I’ve been investigating a pattern in LLM failures that didn’t make sense when explained through data quality or model scale.

Hallucinations, planning drift after ~8–12 steps, and long-chain self-consistency collapse all show the same signature: they behave like boundary effects, not “errors.”

This led me to formalize something I call RCC — Recursive Collapse Constraints. I didn’t “invent” it. The structure was already there in how embedded inference systems operate without access to their container or global frame. I simply articulated the geometry behind the failures.

Key idea: When an LLM predicts from a non-central observer position, its inference pushes against a boundary it cannot see. The further it moves away from its local frame, the more it collapses into hallucination-like drift. Architecture can reduce noise, but not remove the boundary.

I’m sharing this here because I’d like technically-minded people to challenge (or refine) the framework. If you work on reasoning, planning, or model stability, I’m especially interested in counterexamples.

Happy to answer questions directly.

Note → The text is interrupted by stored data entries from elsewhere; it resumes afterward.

/-- **Jensen's inequality at the centre, boundary values on the line.** `G` holomorphic and
bounded on the unit disc, `G 0 ≠ 0`; if for all `u ∈ ℝ` outside a countable set `G` tends to
`bF u` at the boundary point `cayBd u` from inside the disc, then for every `ε > 0`,
`log ‖G 0‖ ≤ ∫_ℝ π⁻¹ (1+u²)⁻¹ log (‖bF u‖ + ε) du` (the Poisson measure of `ℍ` at `i`, pulled back
to the boundary line). [folklore] -/
theorem log_norm_le_integral_log_boundary {G : ℂ → ℂ} {bF : ℝ → ℂ} {M ε : ℝ} {E : Set ℝ}
    (hG : DifferentiableOn ℂ G (ball 0 1)) (hM : ∀ z ∈ ball (0 : ℂ) 1, ‖G z‖ ≤ M)
    (hE : E.Countable) (hlim : ∀ u, u ∉ E → Tendsto G (𝓝[ball 0 1] (cayBd u)) (𝓝 (bF u)))
    (h0 : G 0 ≠ 0) (hε : 0 < ε) :
    Real.log ‖G 0‖ ≤ ∫ u : ℝ, π⁻¹ * (1 + u ^ 2)⁻¹ * Real.log (‖bF u‖ + ε) := by
  set b : ℝ → ℂ := fun θ => bF (Real.tan ((θ - π) / 2)) with hb
  -- the exceptional set of angles is countable
  set B : Set ℝ := {θ | Real.cos ((θ - π) / 2) = 0} ∪
    ⋃ e ∈ E, {θ | Real.cos ((θ - π) / 2) ≠ 0 ∧ Real.tan ((θ - π) / 2) = e} with hB
  have hBc : B.Countable := by
    have haff : ∀ (P : ℝ → Prop), {θ : ℝ | P ((θ - π) / 2)} = (fun φ => 2 * φ + π) '' {φ | P φ} := by
      intro P; ext θ; simp only [Set.mem_setOf_eq, Set.mem_image]
      constructor
      · intro h; exact ⟨(θ - π) / 2, h, by ring⟩
      · rintro ⟨φ, hφ, rfl⟩; convert hφ using 2; ring
    refine Set.Countable.union ?_ (Set.Countable.biUnion hE fun e _ => ?_)
    · rw [haff (fun φ => Real.cos φ = 0)]
      refine Set.Countable.image ?_ _
      have : {φ : ℝ | Real.cos φ = 0} ⊆ Set.range (fun n : ℤ => (2 * n + 1) * π / 2) := by
        intro φ hφ
        obtain ⟨n, hn⟩ := Real.cos_eq_zero_iff.1 hφ
        exact ⟨n, hn.symm⟩
      exact (Set.countable_range _).mono this
    · rw [haff (fun φ => Real.cos φ ≠ 0 ∧ Real.tan φ = e)]
      exact (countable_setOf_tan_eq e).image _
  have hae : ∀ᵐ θ : ℝ, Tendsto G (𝓝[ball 0 1] (circleMap 0 1 θ)) (𝓝 (b θ)) := by
    have : ∀ᵐ θ : ℝ, θ ∉ B := measure_eq_zero_iff_ae_notMem.1 (hBc.measure_zero volume)
    filter_upwards [this] with θ hθ
    simp only [hB, Set.mem_union, Set.mem_setOf_eq, Set.mem_iUnion, not_or, not_exists,
      exists_prop, not_and] at hθ
    obtain ⟨hcos, htan⟩ := hθ
    have hnot : Real.tan ((θ - π) / 2) ∉ E := fun hmem => htan _ hmem hcos rfl
    rw [circleMap_eq_cayBd hcos]
    exact hlim _ hnot
  have hJ := log_norm_le_average_log_boundary hG hM hae h0 hε
  rw [integral_comp_two_arctan (fun θ => Real.log (‖b θ‖ + ε)), ← integral_const_mul] at hJ
  refine hJ.trans (le_of_eq (integral_congr_ae (ae_of_all _ fun u => ?_)))
  simp only [hb]
  rw [show (π + 2 * Real.arctan u - π) / 2 = Real.arctan u by ring, Real.tan_arctan]
  have hπ : (π : ℝ) ≠ 0 := pi_pos.ne'
  field_simp


/-! ### The explicit conformal map: unit disc → upper half-plane → slit strip -/

/-- Inverse Cayley map `ω ↦ i(1+ω)/(1-ω)`: unit disc → upper half-plane, `0 ↦ i`. [folklore] -/
def cayInv (ω : ℂ) : ℂ := I * (1 + ω) / (1 - ω)

/-- `cayInv 0 = i`. [folklore] -/
@[simp] theorem cayInv_zero : cayInv 0 = I := by simp [cayInv]

/-- `1 - ω ≠ 0` on the open unit disc. [folklore] -/
theorem one_sub_ne_zero_of_mem_ball {ω : ℂ} (h : ω ∈ ball (0 : ℂ) 1) : 1 - ω ≠ 0 := by
  intro h0
  have : ω = 1 := by linear_combination -h0
  rw [this] at h; simp at h

/-- Imaginary part of the inverse Cayley map: `Im cayInv ω = (1 - |ω|²)/|1 - ω|²`. [folklore] -/
theorem cayInv_im (ω : ℂ) (h : 1 - ω ≠ 0) :
    (cayInv ω).im = (1 - Complex.normSq ω) / Complex.normSq (1 - ω) := by
  have hn : Complex.normSq (1 - ω) ≠ 0 := by rwa [Ne, Complex.normSq_eq_zero]
  rw [cayInv, Complex.div_im, Complex.mul_re, Complex.mul_im]
  simp only [Complex.I_re, Complex.I_im, Complex.add_re, Complex.one_re, Complex.add_im,
    Complex.one_im, Complex.sub_re, Complex.sub_im, Complex.normSq_apply]
  field_simp
  ring

/-- The inverse Cayley map sends the unit disc into the upper half-plane. [folklore] -/
theorem cayInv_im_pos {ω : ℂ} (h : ω ∈ ball (0 : ℂ) 1) : 0 < (cayInv ω).im := by
  rw [cayInv_im ω (one_sub_ne_zero_of_mem_ball h)]
  have h1 : Complex.normSq ω < 1 := by
    rw [mem_ball_zero_iff] at h
    rw [Complex.normSq_eq_norm_sq]
    nlinarith [norm_nonneg ω]
  have h2 : 0 < Complex.normSq (1 - ω) :=
    Complex.normSq_pos.2 (one_sub_ne_zero_of_mem_ball h)
  exact div_pos (by linarith) h2

/-- `cayInv` is holomorphic off `ω = 1`. [folklore] -/
theorem differentiableAt_cayInv {ω : ℂ} (h : 1 - ω ≠ 0) : DifferentiableAt ℂ cayInv ω := by
  unfold cayInv
  exact ((differentiableAt_const _).mul ((differentiableAt_const _).add differentiableAt_id)).div
    ((differentiableAt_const _).sub differentiableAt_id) h

/-- `cayInv` is holomorphic on the unit disc. [folklore] -/
theorem differentiableOn_cayInv : DifferentiableOn ℂ cayInv (ball 0 1) := fun _ hω =>
  (differentiableAt_cayInv (one_sub_ne_zero_of_mem_ball hω)).differentiableWithinAt

/-- `1 - cayBd u = 2i/(u + i)`. [folklore] -/
theorem one_sub_cayBd (u : ℝ) : 1 - cayBd u = 2 * I / (u + I) := by
  rw [cayBd, eq_div_iff (ofReal_add_I_ne_zero u), sub_mul, div_mul_cancel₀ _ (ofReal_add_I_ne_zero u)]
  ring

/-- `cayBd u ≠ 1`. [folklore] -/
theorem one_sub_cayBd_ne_zero (u : ℝ) : 1 - cayBd u ≠ 0 := by
  rw [one_sub_cayBd]
  exact div_ne_zero (mul_ne_zero two_ne_zero Complex.I_ne_zero) (ofReal_add_I_ne_zero u)

/-- `cayInv (cayBd u) = u`: the boundary correspondence circle → line. [folklore] -/
theorem cayInv_cayBd (u : ℝ) : cayInv (cayBd u) = u := by
  have h := ofReal_add_I_ne_zero u
  rw [cayInv, one_sub_cayBd, cayBd]
  field_simp
  ring_nf

/-- `cayBd u` lies on the unit circle. [folklore] -/
theorem cayBd_mem_sphere (u : ℝ) : cayBd u ∈ sphere (0 : ℂ) 1 := by
  rw [mem_sphere_zero_iff_norm, cayBd, norm_div]
  have h1 : ‖(u : ℂ) - I‖ = ‖(u : ℂ) + I‖ := by
    have : (u : ℂ) - I = (starRingEnd ℂ) ((u : ℂ) + I) := by
      simp [Complex.ext_iff]
    rw [this, Complex.norm_conj]
  rw [h1, div_self]
  exact norm_ne_zero_iff.2 (ofReal_add_I_ne_zero u)

/-- `cayInv` tends to `u` within the upper half-plane at the boundary point `cayBd u`. [folklore] -/
theorem tendsto_cayInv_cayBd (u : ℝ) :
    Tendsto cayInv (𝓝[ball 0 1] (cayBd u)) (𝓝[{w : ℂ | 0 < w.im}] (u : ℂ)) := by
  refine tendsto_nhdsWithin_iff.2 ⟨?_, ?_⟩
  · have := (differentiableAt_cayInv (one_sub_cayBd_ne_zero u)).continuousAt.tendsto
    rw [cayInv_cayBd] at this
    exact this.mono_left nhdsWithin_le_nhds
  · exact eventually_nhdsWithin_of_forall fun _ hω => cayInv_im_pos hω

/-- The map `Z(w) = (r/π) log (1 - a w²)`. [folklore] -/
def zmap (r a : ℝ) (w : ℂ) : ℂ := ((r / π : ℝ) : ℂ) * Complex.log (1 - a * w ^ 2)

/-- `Im (1 - a w²) = -2a (Re w)(Im w)` for real `a`. [folklore] -/
theorem one_sub_mul_sq_im (a : ℝ) (w : ℂ) : ((1 : ℂ) - a * w ^ 2).im = -(2 * a * w.re * w.im) := by
  simp [sq, Complex.mul_im, Complex.mul_re]; ring

/-- `Re (1 - a w²) = 1 - a((Re w)² - (Im w)²)` for real `a`. [folklore] -/
theorem one_sub_mul_sq_re (a : ℝ) (w : ℂ) :
    ((1 : ℂ) - a * w ^ 2).re = 1 - a * (w.re ^ 2 - w.im ^ 2) := by
  simp [sq, Complex.mul_im, Complex.mul_re]

/-- For `a > 0` and `Im w > 0`, `1 - a w²` avoids the closed negative real axis. [folklore] -/
theorem one_sub_mul_sq_mem_slitPlane {a : ℝ} (ha : 0 < a) {w : ℂ} (hw : 0 < w.im) :
    (1 : ℂ) - a * w ^ 2 ∈ Complex.slitPlane := by
  rw [Complex.mem_slitPlane_iff, one_sub_mul_sq_re, one_sub_mul_sq_im]
  by_cases hre : w.re = 0
  · left; rw [hre]; nlinarith [sq_nonneg w.im]
  · right
    intro h
    have : 2 * a * w.re * w.im = 0 := by linarith
    exact (mul_ne_zero (mul_ne_zero (mul_ne_zero two_ne_zero ha.ne') hre) hw.ne') this

/-- `Im Z(w) = (r/π) arg (1 - a w²)`. [folklore] -/
theorem zmap_im (r a : ℝ) (w : ℂ) : (zmap r a w).im = r / π * Complex.arg (1 - a * w ^ 2) := by
  rw [zmap, Complex.im_ofReal_mul, Complex.log_im]

/-- `Z` maps the upper half-plane into the open strip `|Im z| < r`. [folklore] -/
theorem abs_zmap_im_lt {r a : ℝ} (hr : 0 < r) (ha : 0 < a) {w : ℂ} (hw : 0 < w.im) :
    |(zmap r a w).im| < r := by
  rw [zmap_im]
  have hslit := one_sub_mul_sq_mem_slitPlane ha hw
  set v : ℂ := 1 - a * w ^ 2
  have h1 : -π < Complex.arg v := Complex.neg_pi_lt_arg v
  have h2 : Complex.arg v < π := by
    refine lt_of_le_of_ne (Complex.arg_le_pi v) fun h => ?_
    rw [Complex.arg_eq_pi_iff] at h
    rw [Complex.mem_slitPlane_iff] at hslit
    rcases hslit with h3 | h3
    · linarith [h.1]
    · exact h3 h.2
  rw [abs_lt]
  constructor
  · have : r / π * (-π) < r / π * Complex.arg v := mul_lt_mul_of_pos_left h1 (by positivity)
    calc -r = r / π * (-π) := by field_simp
      _ < _ := this
  · have : r / π * Complex.arg v < r / π * π := mul_lt_mul_of_pos_left h2 (by positivity)
    calc _ < r / π * π := this
      _ = r := by field_simp

/-- `Z` is holomorphic on the upper half-plane. [folklore] -/
theorem differentiableAt_zmap {r a : ℝ} (ha : 0 < a) {w : ℂ} (hw : 0 < w.im) :
    DifferentiableAt ℂ (zmap r a) w := by
  unfold zmap
  refine (differentiableAt_const _).mul ?_
  refine ((differentiableAt_const _).sub ((differentiableAt_const _).mul (differentiableAt_pow 2))).clog ?_
  exact one_sub_mul_sq_mem_slitPlane ha hw

/-- `Z(i) = t` when `a = e^{πt/r} - 1`. [folklore] -/
theorem zmap_I {r t : ℝ} (hr : 0 < r) : zmap r (Real.exp (π * t / r) - 1) I = t := by
  rw [zmap, Complex.I_sq]
  have : (1 : ℂ) - ((Real.exp (π * t / r) - 1 : ℝ) : ℂ) * -1 = ((Real.exp (π * t / r) : ℝ) : ℂ) := by
    push_cast; ring
  rw [this, ← Complex.ofReal_log (Real.exp_pos _).le, Real.log_exp]
  have hr' : (r : ℂ) ≠ 0 := by exact_mod_cast hr.ne'
  push_cast
  field_simp

/-- Boundary values of `zmap r a` on the real axis (approached from the upper half-plane). [folklore] -/
def zbd (r a u : ℝ) : ℂ :=
  if a * u ^ 2 < 1 then ((r / π * Real.log (1 - a * u ^ 2) : ℝ) : ℂ)
  else if 0 < u then ((r / π * Real.log (a * u ^ 2 - 1) : ℝ) : ℂ) - r * I
  else ((r / π * Real.log (a * u ^ 2 - 1) : ℝ) : ℂ) + r * I

/-- `1 - a u²` for real `u`, as a real number cast to `ℂ`. [folklore] -/
theorem one_sub_mul_sq_ofReal (a u : ℝ) : (1 : ℂ) - a * (u : ℂ) ^ 2 = ((1 - a * u ^ 2 : ℝ) : ℂ) := by
  push_cast; ring

/-- The boundary limits of `zmap` from inside the upper half-plane. [folklore] -/
theorem tendsto_zmap_zbd {r a u : ℝ} (ha : 0 < a) (hu : a * u ^ 2 ≠ 1) :
    Tendsto (zmap r a) (𝓝[{w : ℂ | 0 < w.im}] (u : ℂ)) (𝓝 (zbd r a u)) := by
  rcases lt_or_gt_of_ne hu with hlt | hgt
  · -- interior of the cut: `1 - a u² > 0`, `log` is continuous there
    have hv : 0 < 1 - a * u ^ 2 := by linarith
    have hslit : (1 : ℂ) - a * (u : ℂ) ^ 2 ∈ Complex.slitPlane := by
      rw [one_sub_mul_sq_ofReal]; exact Complex.ofReal_mem_slitPlane.2 hv
    have hcont : ContinuousAt (zmap r a) u := by
      unfold zmap
      refine continuousAt_const.mul (ContinuousAt.clog ?_ hslit)
      fun_prop
    have hval : zmap r a u = zbd r a u := by
      rw [zbd, if_pos hlt, zmap, one_sub_mul_sq_ofReal, ← Complex.ofReal_log hv.le]
      push_cast; ring
    rw [← hval]
    exact hcont.tendsto.mono_left nhdsWithin_le_nhds
  · -- the edges: `1 - a u² < 0`, one-sided limits of `log`
    have hv : 1 - a * u ^ 2 < 0 := by linarith
    have hu0 : u ≠ 0 := by rintro rfl; simp at hgt; linarith
    have hre : (((1 - a * u ^ 2 : ℝ) : ℂ)).re < 0 := by rw [Complex.ofReal_re]; exact hv
    have him : (((1 - a * u ^ 2 : ℝ) : ℂ)).im = 0 := Complex.ofReal_im _
    have hnorm : ‖((1 - a * u ^ 2 : ℝ) : ℂ)‖ = a * u ^ 2 - 1 := by
      rw [Complex.norm_real, Real.norm_eq_abs, abs_of_neg hv]; ring
    -- the inner map tends to `1 - a u²` within the correct half-plane
    set m : ℂ → ℂ := fun w => 1 - a * w ^ 2 with hm
    have hmc : Tendsto m (𝓝[{w : ℂ | 0 < w.im}] (u : ℂ)) (𝓝 (((1 - a * u ^ 2 : ℝ) : ℂ))) := by
      have : ContinuousAt m u := by simp only [hm]; fun_prop
      have h2 := this.tendsto
      rw [show m u = (((1 - a * u ^ 2 : ℝ) : ℂ)) from one_sub_mul_sq_ofReal a u] at h2
      exact h2.mono_left nhdsWithin_le_nhds
    have hre_ev : ∀ᶠ w in 𝓝[{w : ℂ | 0 < w.im}] (u : ℂ), 0 < w.im ∧ (0 < u → 0 < w.re) ∧ (u < 0 → w.re < 0) := by
      have h1 : ∀ᶠ w in 𝓝[{w : ℂ | 0 < w.im}] (u : ℂ), 0 < w.im := self_mem_nhdsWithin
      have h2 : ∀ᶠ w in 𝓝 (u : ℂ), (0 < u → 0 < w.re) ∧ (u < 0 → w.re < 0) := by
        rcases lt_or_gt_of_ne hu0 with hneg | hpos
        · have : ∀ᶠ w in 𝓝 (u : ℂ), w.re < 0 := by
            have := Complex.continuous_re.tendsto (u : ℂ)
            simp only [Complex.ofReal_re] at this
            exact this.eventually (gt_mem_nhds hneg)
          exact this.mono fun w hw => ⟨fun h => absurd hneg (not_lt.2 h.le), fun _ => hw⟩
        · have : ∀ᶠ w in 𝓝 (u : ℂ), 0 < w.re := by
            have := Complex.continuous_re.tendsto (u : ℂ)
            simp only [Complex.ofReal_re] at this
            exact this.eventually (lt_mem_nhds hpos)
          exact this.mono fun w hw => ⟨fun _ => hw, fun h => absurd hpos (not_lt.2 h.le)⟩
      exact h1.and (h2.filter_mono nhdsWithin_le_nhds)
    rcases lt_or_gt_of_ne hu0 with hneg | hpos
    · -- `u < 0`: approach from `{im ≥ 0}`, limit `log |v| + iπ`
      have hmt : Tendsto m (𝓝[{w : ℂ | 0 < w.im}] (u : ℂ))
          (𝓝[{z : ℂ | 0 ≤ z.im}] (((1 - a * u ^ 2 : ℝ) : ℂ))) := by
        refine tendsto_nhdsWithin_iff.2 ⟨hmc, hre_ev.mono fun w hw => ?_⟩
        simp only [Set.mem_setOf_eq, hm, one_sub_mul_sq_im]
        have h5 : a * w.im * w.re < 0 := mul_neg_of_pos_of_neg (mul_pos ha hw.1) (hw.2.2 hneg)
        have h6 : 2 * a * w.re * w.im = 2 * (a * w.im * w.re) := by ring
        rw [h6]; linarith
      have hlog := (Complex.tendsto_log_nhdsWithin_im_nonneg_of_re_neg_of_im_zero hre him).comp hmt
      have h3 : Tendsto (zmap r a) (𝓝[{w : ℂ | 0 < w.im}] (u : ℂ))
          (𝓝 (((r / π : ℝ) : ℂ) * (Real.log ‖((1 - a * u ^ 2 : ℝ) : ℂ)‖ + π * I))) :=
        hlog.const_mul _
      have hval : ((r / π : ℝ) : ℂ) * (Real.log ‖((1 - a * u ^ 2 : ℝ) : ℂ)‖ + π * I) = zbd r a u := by
        rw [hnorm, zbd, if_neg (not_lt.2 hgt.le), if_neg (not_lt.2 hneg.le)]
        push_cast
        field_simp
      rw [← hval]; exact h3
    · -- `0 < u`: approach from `{im < 0}`, limit `log |v| - iπ`
      have hmt : Tendsto m (𝓝[{w : ℂ | 0 < w.im}] (u : ℂ))
          (𝓝[{z : ℂ | z.im < 0}] (((1 - a * u ^ 2 : ℝ) : ℂ))) := by
        refine tendsto_nhdsWithin_iff.2 ⟨hmc, hre_ev.mono fun w hw => ?_⟩
        simp only [Set.mem_setOf_eq, hm, one_sub_mul_sq_im]
        have h5 : 0 < a * w.im * w.re := mul_pos (mul_pos ha hw.1) (hw.2.1 hpos)
        have h6 : 2 * a * w.re * w.im = 2 * (a * w.im * w.re) := by ring
        rw [h6]; linarith
      have hlog := (Complex.tendsto_log_nhdsWithin_im_neg_of_re_neg_of_im_zero hre him).comp hmt
      have h3 : Tendsto (zmap r a) (𝓝[{w : ℂ | 0 < w.im}] (u : ℂ))
          (𝓝 (((r / π : ℝ) : ℂ) * (Real.log ‖((1 - a * u ^ 2 : ℝ) : ℂ)‖ - π * I))) :=
        hlog.const_mul _
      have hval : ((r / π : ℝ) : ℂ) * (Real.log ‖((1 - a * u ^ 2 : ℝ) : ℂ)‖ - π * I) = zbd r a u := by
        rw [hnorm, zbd, if_neg (not_lt.2 hgt.le), if_pos hpos]
        push_cast
        field_simp
      rw [← hval]; exact h3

I’m the author of the RCC write-up.

OP here — adding a bit more color.

RCC isn’t a new model or training method. It’s basically a boundary effect you get when a predictor has no access to its own internal state or to the “container” it’s running inside.

What stood out to me is that when the model steps too far outside its grounded reference frame, the probability space it’s sampling from starts to warp — things stop being orthogonal in the way the model implicitly assumes. What we call “hallucination” looks more like a geometric drift than random noise.

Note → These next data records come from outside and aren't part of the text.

omit [CharP k p] in
/-- A scalar of finite order prime to `p` lying in `H` dies in every quotient of `H` of `p`-power
order. [folklore] -/
theorem mk_scalar_eq_one (htor : ∀ a : kˣ, ∃ m : ℕ, ¬ p ∣ m ∧ a ^ m = 1) (N : Subgroup H) [N.Normal]
    {a : ℕ} (hN : Nat.card (H ⧸ N) = p ^ a) {c : kˣ}
    (hc : GeneralLinearGroup.scalar (Fin n) c ∈ H) :
    (QuotientGroup.mk ⟨GeneralLinearGroup.scalar (Fin n) c, hc⟩ : H ⧸ N) = 1 := by
  obtain ⟨m, hpm, hcm⟩ := htor c
  set s : H := ⟨GeneralLinearGroup.scalar (Fin n) c, hc⟩ with hsdef
  have hsm : s ^ m = 1 := by
    apply Subtype.ext
    rw [SubmonoidClass.coe_pow, OneMemClass.coe_one]
    change GeneralLinearGroup.scalar (Fin n) c ^ m = 1
    rw [← map_pow, hcm, map_one]
  have h1 : (QuotientGroup.mk s : H ⧸ N) ^ m = 1 := by
    rw [← QuotientGroup.mk_pow, hsm, QuotientGroup.mk_one]
  have h2 : (QuotientGroup.mk s : H ⧸ N) ^ (p ^ a) = 1 := by
    rw [← hN]; exact pow_card_eq_one'
  have hcop : Nat.Coprime m (p ^ a) :=
    (Nat.Coprime.pow_right a ((Nat.Prime.coprime_iff_not_dvd Fact.out).mpr hpm).symm)
  have hd : orderOf (QuotientGroup.mk s : H ⧸ N) ∣ Nat.gcd m (p ^ a) :=
    Nat.dvd_gcd (orderOf_dvd_of_pow_eq_one h1) (orderOf_dvd_of_pow_eq_one h2)
  rw [hcop.gcd_eq_one, Nat.dvd_one] at hd
  exact orderOf_eq_one_iff.mp hd

/-- **Clause (1) transfers**: if `H` and `g H' g⁻¹` have the same projective image and `H'` has no
non-trivial quotient of `p`-power order, neither has `H` (a quotient `H ↠ Q` of `p`-power order
kills the scalars of `H`, so factors through the projective image, onto which `H'` surjects).
[cite: ACCGHLNSTT2023, Def. 6.2.28 (remark: "only depends on the image of H in PGL_n(k)")] -/
theorem transfer_card_quotient (htor : ∀ a : kˣ, ∃ m : ℕ, ¬ p ∣ m ∧ a ^ m = 1)
    (h₁ : ∀ x ∈ H, ∃ h' ∈ H', ∃ c : kˣ, x = GeneralLinearGroup.scalar (Fin n) c * g * h' * g⁻¹)
    (h₂ : ∀ h' ∈ H', ∃ x ∈ H, ∃ c : kˣ, x = GeneralLinearGroup.scalar (Fin n) c * g * h' * g⁻¹)
    (hH' : Subgroup.IsEnormous H') (N : Subgroup H) [N.Normal] (a : ℕ)
    (hN : Nat.card (H ⧸ N) = ringChar k ^ a) : a = 0 := by
  classical
  rw [ringChar.eq k p] at hN
  choose L hL c hc using h₂
  -- any element of `H` over `h'` has the same image in `H ⧸ N` as the chosen lift `L h'`
  have hkey : ∀ (h' : H') (x : GL (Fin n) k) (hx : x ∈ H) (d : kˣ),
      x = GeneralLinearGroup.scalar (Fin n) d * g * h' * g⁻¹ →
        (QuotientGroup.mk ⟨x, hx⟩ : H ⧸ N) = QuotientGroup.mk ⟨L h' h'.2, hL h' h'.2⟩ := by
    intro h' x hx d hxd
    obtain ⟨e, he, hxe⟩ := exists_scalar_mem_of_eq hxd (hc h' h'.2) hx (hL h' h'.2)
    have hx' : (⟨x, hx⟩ : H) =
        ⟨GeneralLinearGroup.scalar (Fin n) e, he⟩ * ⟨L h' h'.2, hL h' h'.2⟩ := Subtype.ext hxe
    rw [hx', QuotientGroup.mk_mul, mk_scalar_eq_one htor N hN he, one_mul]
  let ψ : H' →* H ⧸ N :=
    { toFun := fun h' => QuotientGroup.mk ⟨L h' h'.2, hL h' h'.2⟩
      map_one' := by
        have h := hkey 1 1 H.one_mem 1 (by rw [map_one, one_mul, OneMemClass.coe_one, mul_one,
          mul_inv_cancel])
        rw [← h]
        rfl
      map_mul' := fun a b => by
        have hmem : L a a.2 * L b b.2 ∈ H := H.mul_mem (hL a a.2) (hL b b.2)
        have h := hkey (a * b) _ hmem _ (lift_mul_eq (hc a a.2) (hc b b.2))
        rw [← h]
        rfl }
  have hsurj : Function.Surjective ψ := by
    intro q
    obtain ⟨⟨x, hx⟩, rfl⟩ := QuotientGroup.mk_surjective q
    obtain ⟨h', hh', d, hxd⟩ := h₁ x hx
    exact ⟨⟨h', hh'⟩, (hkey ⟨h', hh'⟩ x hx d hxd).symm⟩
  have hcard : Nat.card (H' ⧸ ψ.ker) = ringChar k ^ a := by
    rw [Nat.card_congr (QuotientGroup.quotientKerEquivOfSurjective ψ hsurj).toEquiv, hN,
      ringChar.eq k p]
  exact hH'.eq_zero_of_card_quotient ψ.ker a hcard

I’m not pitching this as some grand unifying theory — just a lens that helped me understand why scaling cleans up certain failure modes but leaves others untouched.

If anyone has examples of models that maintain long-chain consistency without external grounding, I’d genuinely like to hear about them.

Huh, this is a kind of impossibility theorem.

I think both formal logic and consensus algorithms flipped the problem of defining possibility and instead tried to define what was impossible.